CHARLOTTESVILLE — Two forensic science experts testified in the Charlottesville murder trial of James Alex Fields Jr. on Monday to explain how a victim died after he drove his car into a crowd of counterprotesters shortly after a violent white nationalist rally came to a premature end.

The expert witnesses said Heather Heyer died of blunt force injury to her torso and that blood samples collected from Fields’ Dodge Challenger matched Heyer's DNA.

The sixth day of Fields' three-week state trial ended after the jury heard testimony from eight witnesses, including a University of Virginia police officer, a first responder who tried to save Heyer’s life, and two crash victims.



Marissa Blair-Martin, whose then-fiance pushed her out of the way of the speeding vehicle, said the two of them came downtown with another friend at around noon on Aug. 12, 2017, to meet Heyer and protest the Unite the Right rally.

Marcus Martin, now her husband, testified in court last week, describing the injuries he suffered from being struck by the car.

Arriving downtown about an hour after police declared the rally to be an unlawful assembly because of fighting between the rallygoers and counterprotesters, the four of them joined a counterprotester march that Blair said appeared to be joyful, rather than antagonistic.

"It felt like love," she said.

It was minutes later when Fields’ car slammed into the marchers after they had turned left onto a one-way street approaching the city’s downtown pedestrian mall.

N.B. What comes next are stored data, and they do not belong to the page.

/-- **Kozma–Nitzan Question 9 at `|A| = 3` (set-observer pre-FKG inequality `(41)_N`) modulo the set-observer marker
dominance lemma.**  With `S = {b}ᶜ`, the induced weights `w' = w ∘ Sym2.map val` on `S`, `x', y', z'` the relays and
`N' = val⁻¹ N` the observer set read in `S`: if `μ'(x'↮y', x'↮z') > 0`, `μ'(y'↮x', y'↮z') > 0` and the set-observer marker
dominance lemma holds on `G ∖ b` on the `x'`- and on the `y'`-side for every monotone `G` (the hypotheses `hMDLx`, `hMDLy` of
`Q7Psi.gpsi_three_set_of_setMDL`, verbatim on `S`), then for `z` the relay least connected to `b` IN `G`
(`μ(z↔b) ≤ μ(x↔b), μ(y↔b)`):  `μ({z↔b} ∩ {N↔A}) ≤ μ({N↔b} ∩ {N↔A})`, `A = {x,y,z}`.
This is `setPreFKG_three_of_gpsiSet ∘ gpsi_three_set_of_setMDL`; for `N = {o}` the hypothesis is the tree theorem COV(τ) and the
conclusion is `Q7Psi.q7_three`.  [cite: KozmaNitzan2024, Question 9 (p. 36), §5.1 (pp. 31–32)] -/
theorem setPreFKG_three_of_setMDL (w : Sym2 V → unitInterval) (N : Set V) (b x y z : V) (hbN : b ∉ N)
    (hxb : x ≠ b) (hyb : y ≠ b) (hzb : z ≠ b) (hxy : x ≠ y) (hxz : x ≠ z) (hyz : y ≠ z)
    (hE1 : 0 < (prodBernoulli (w ∘ Sym2.map (Subtype.val : ({b}ᶜ : Set V) → V))).real
      ({ω' : BondConfig ({b}ᶜ : Set V) | ¬ (openGraph ω').Reachable ⟨x, mem_compl_singleton_iff.2 hxb⟩ ⟨y, mem_compl_singleton_iff.2 hyb⟩} ∩
        {ω' | ¬ (openGraph ω').Reachable ⟨x, mem_compl_singleton_iff.2 hxb⟩ ⟨z, mem_compl_singleton_iff.2 hzb⟩}))
    (hE2 : 0 < (prodBernoulli (w ∘ Sym2.map (Subtype.val : ({b}ᶜ : Set V) → V))).real
      ({ω' : BondConfig ({b}ᶜ : Set V) | ¬ (openGraph ω').Reachable ⟨y, mem_compl_singleton_iff.2 hyb⟩ ⟨x, mem_compl_singleton_iff.2 hxb⟩} ∩
        {ω' | ¬ (openGraph ω').Reachable ⟨y, mem_compl_singleton_iff.2 hyb⟩ ⟨z, mem_compl_singleton_iff.2 hzb⟩}))
    (hMDLx : let S : Set V := {b}ᶜ; let w' : Sym2 S → unitInterval := w ∘ Sym2.map (Subtype.val : S → V);
      let x' : S := ⟨x, mem_compl_singleton_iff.2 hxb⟩; let y' : S := ⟨y, mem_compl_singleton_iff.2 hyb⟩;
      let z' : S := ⟨z, mem_compl_singleton_iff.2 hzb⟩; let N' : Set S := (Subtype.val : S → V) ⁻¹' N;
      ∀ G : Set S → ℝ, (∀ T T' : Set S, T ⊆ T' → G T ≤ G T') →
      (prodBernoulli w').real ({ω : BondConfig S | ∃ n ∈ N', (openGraph ω).Reachable y' n} ∩
            ({ω | ∀ n ∈ N', ¬ (openGraph ω).Reachable x' n} ∩ {ω | ∀ n ∈ N', ¬ (openGraph ω).Reachable z' n})) *
        ((prodBernoulli w').real {ω : BondConfig S | ¬ (openGraph ω).Reachable x' z'} *
            (∫ ω in openConn x' y' ∩ {ω | ¬ (openGraph ω).Reachable x' z'}, G (openCluster ω x') ∂(prodBernoulli w')) -
          (prodBernoulli w').real (openConn x' y' ∩ {ω | ¬ (openGraph ω).Reachable x' z'}) *
            ∫ ω in {ω : BondConfig S | ¬ (openGraph ω).Reachable x' z'}, G (openCluster ω x') ∂(prodBernoulli w')) ≤
      (prodBernoulli w').real ({ω : BondConfig S | ¬ (openGraph ω).Reachable y' x'} ∩
          {ω | ¬ (openGraph ω).Reachable y' z'}) *
        ((prodBernoulli w').real {ω : BondConfig S | ¬ (openGraph ω).Reachable x' z'} *
            (∫ ω in {ω : BondConfig S | ∃ n ∈ N', (openGraph ω).Reachable x' n} ∩
              {ω | ∀ n ∈ N', ¬ (openGraph ω).Reachable z' n}, G (openCluster ω x') ∂(prodBernoulli w')) -
          (prodBernoulli w').real ({ω : BondConfig S | ∃ n ∈ N', (openGraph ω).Reachable x' n} ∩
              {ω | ∀ n ∈ N', ¬ (openGraph ω).Reachable z' n}) *
            ∫ ω in {ω : BondConfig S | ¬ (openGraph ω).Reachable x' z'}, G (openCluster ω x') ∂(prodBernoulli w')))
    (hMDLy : let S : Set V := {b}ᶜ; let w' : Sym2 S → unitInterval := w ∘ Sym2.map (Subtype.val : S → V);
      let x' : S := ⟨x, mem_compl_singleton_iff.2 hxb⟩; let y' : S := ⟨y, mem_compl_singleton_iff.2 hyb⟩;
      let z' : S := ⟨z, mem_compl_singleton_iff.2 hzb⟩; let N' : Set S := (Subtype.val : S → V) ⁻¹' N;
      ∀ G : Set S → ℝ, (∀ T T' : Set S, T ⊆ T' → G T ≤ G T') →
      (prodBernoulli w').real ({ω : BondConfig S | ∃ n ∈ N', (openGraph ω).Reachable x' n} ∩
            ({ω | ∀ n ∈ N', ¬ (openGraph ω).Reachable y' n} ∩ {ω | ∀ n ∈ N', ¬ (openGraph ω).Reachable z' n})) *
        ((prodBernoulli w').real {ω : BondConfig S | ¬ (openGraph ω).Reachable y' z'} *
            (∫ ω in openConn y' x' ∩ {ω | ¬ (openGraph ω).Reachable y' z'}, G (openCluster ω y') ∂(prodBernoulli w')) -
          (prodBernoulli w').real (openConn y' x' ∩ {ω | ¬ (openGraph ω).Reachable y' z'}) *
            ∫ ω in {ω : BondConfig S | ¬ (openGraph ω).Reachable y' z'}, G (openCluster ω y') ∂(prodBernoulli w')) ≤
      (prodBernoulli w').real ({ω : BondConfig S | ¬ (openGraph ω).Reachable x' y'} ∩
          {ω | ¬ (openGraph ω).Reachable x' z'}) *
        ((prodBernoulli w').real {ω : BondConfig S | ¬ (openGraph ω).Reachable y' z'} *
            (∫ ω in {ω : BondConfig S | ∃ n ∈ N', (openGraph ω).Reachable y' n} ∩
              {ω | ∀ n ∈ N', ¬ (openGraph ω).Reachable z' n}, G (openCluster ω y') ∂(prodBernoulli w')) -
          (prodBernoulli w').real ({ω : BondConfig S | ∃ n ∈ N', (openGraph ω).Reachable y' n} ∩
              {ω | ∀ n ∈ N', ¬ (openGraph ω).Reachable z' n}) *
            ∫ ω in {ω : BondConfig S | ¬ (openGraph ω).Reachable y' z'}, G (openCluster ω y') ∂(prodBernoulli w')))
    (hzx : (prodBernoulli w).real (openConn z b) ≤ (prodBernoulli w).real (openConn x b))
    (hzy : (prodBernoulli w).real (openConn z b) ≤ (prodBernoulli w).real (openConn y b)) :
    (prodBernoulli w).real (openConn z b ∩
        ⋃ a ∈ ({x, y, z} : Finset V), {ω : BondConfig V | ∃ n ∈ N, (openGraph ω).Reachable n a}) ≤
      (prodBernoulli w).real ({ω : BondConfig V | ∃ n ∈ N, (openGraph ω).Reachable n b} ∩
        ⋃ a ∈ ({x, y, z} : Finset V), {ω : BondConfig V | ∃ n ∈ N, (openGraph ω).Reachable n a}) := by
  haveI : Fintype ({b}ᶜ : Set V) := Fintype.ofFinite _
  have hxy' : (⟨x, mem_compl_singleton_iff.2 hxb⟩ : ({b}ᶜ : Set V)) ≠ ⟨y, mem_compl_singleton_iff.2 hyb⟩ :=
    fun h => hxy (congrArg Subtype.val h)
  have hxz' : (⟨x, mem_compl_singleton_iff.2 hxb⟩ : ({b}ᶜ : Set V)) ≠ ⟨z, mem_compl_singleton_iff.2 hzb⟩ :=
    fun h => hxz (congrArg Subtype.val h)
  have hyz' : (⟨y, mem_compl_singleton_iff.2 hyb⟩ : ({b}ᶜ : Set V)) ≠ ⟨z, mem_compl_singleton_iff.2 hzb⟩ :=
    fun h => hyz (congrArg Subtype.val h)
  refine setPreFKG_three_of_gpsiSet w N b x y z hbN hxb hyb hzb (fun F hF hx hy => ?_) hzx hzy
  exact gpsi_three_set_of_setMDL (w ∘ Sym2.map (Subtype.val : ({b}ᶜ : Set V) → V)) _ _ _ _ hxy' hxz' hyz' hE1 hE2
    hMDLx hMDLy F hF hx hy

Capt. Steward “Nick” Barrell, of the Charlottesville Fire Department, told the jury that he arrived on the scene of the wreck within minutes of the initial report of a pedestrian struck by a vehicle.

Barrell said he hadn't expect to find much, but he alerted his colleagues that it appeared to be a mass casualty incident after seeing what he estimated to be about 30 victims.

Barrell knew Heyer was in trouble. She had a large contusion on her chest and a laceration on her leg. Her condition appeared to be consistent with cardiac arrest and other significant trauma, so Barrell called for her immediate evacuation, he said.

“We thought there might be fractures and knew there was blood,” he said. “Outside of a hospital, that’s almost impossible to survive.”

Jennifer Nicole Bowers, an assistant chief medical examiner for the state, said she conducted an autopsy on Heyer two days after the crash. She determined that Heyer died as a result of blunt force injury to her torso.

Among other injuries, such as a broken femur and lacerations on her legs and back, Heyer’s thoracic aorta — the largest artery in the body — was severed.

Kristin Van Itallie, with the Virginia Department of Forensics, said she examined samples of blood collected from the scene of the wreck and on Fields’ vehicle. She said two of those blood samples were identical to DNA collected from a swab of Heyer’s cheek.

In his own testimony last week, a Charlottesville police detective described collecting the blood evidence. He said a sample taken from the windshield of Fields’ car appeared to be Heyer’s, based on the DNA tests.

Judge Richard E. Moore said the prosecutors are expecting to rest their case early Tuesday afternoon.

Fields is charged with first-degree murder in the death of Heyer, 32, and several other state counts related to the deadly incident. He also faces federal hate crime charges, for which he will be tried after the state trial has concluded. He could receive the death penalty in the federal case.

Fields' attorneys argue that he drove the vehicle into the crowd for fear of his life, in an act of self-defense. They are expected to begin presenting their case Tuesday afternoon.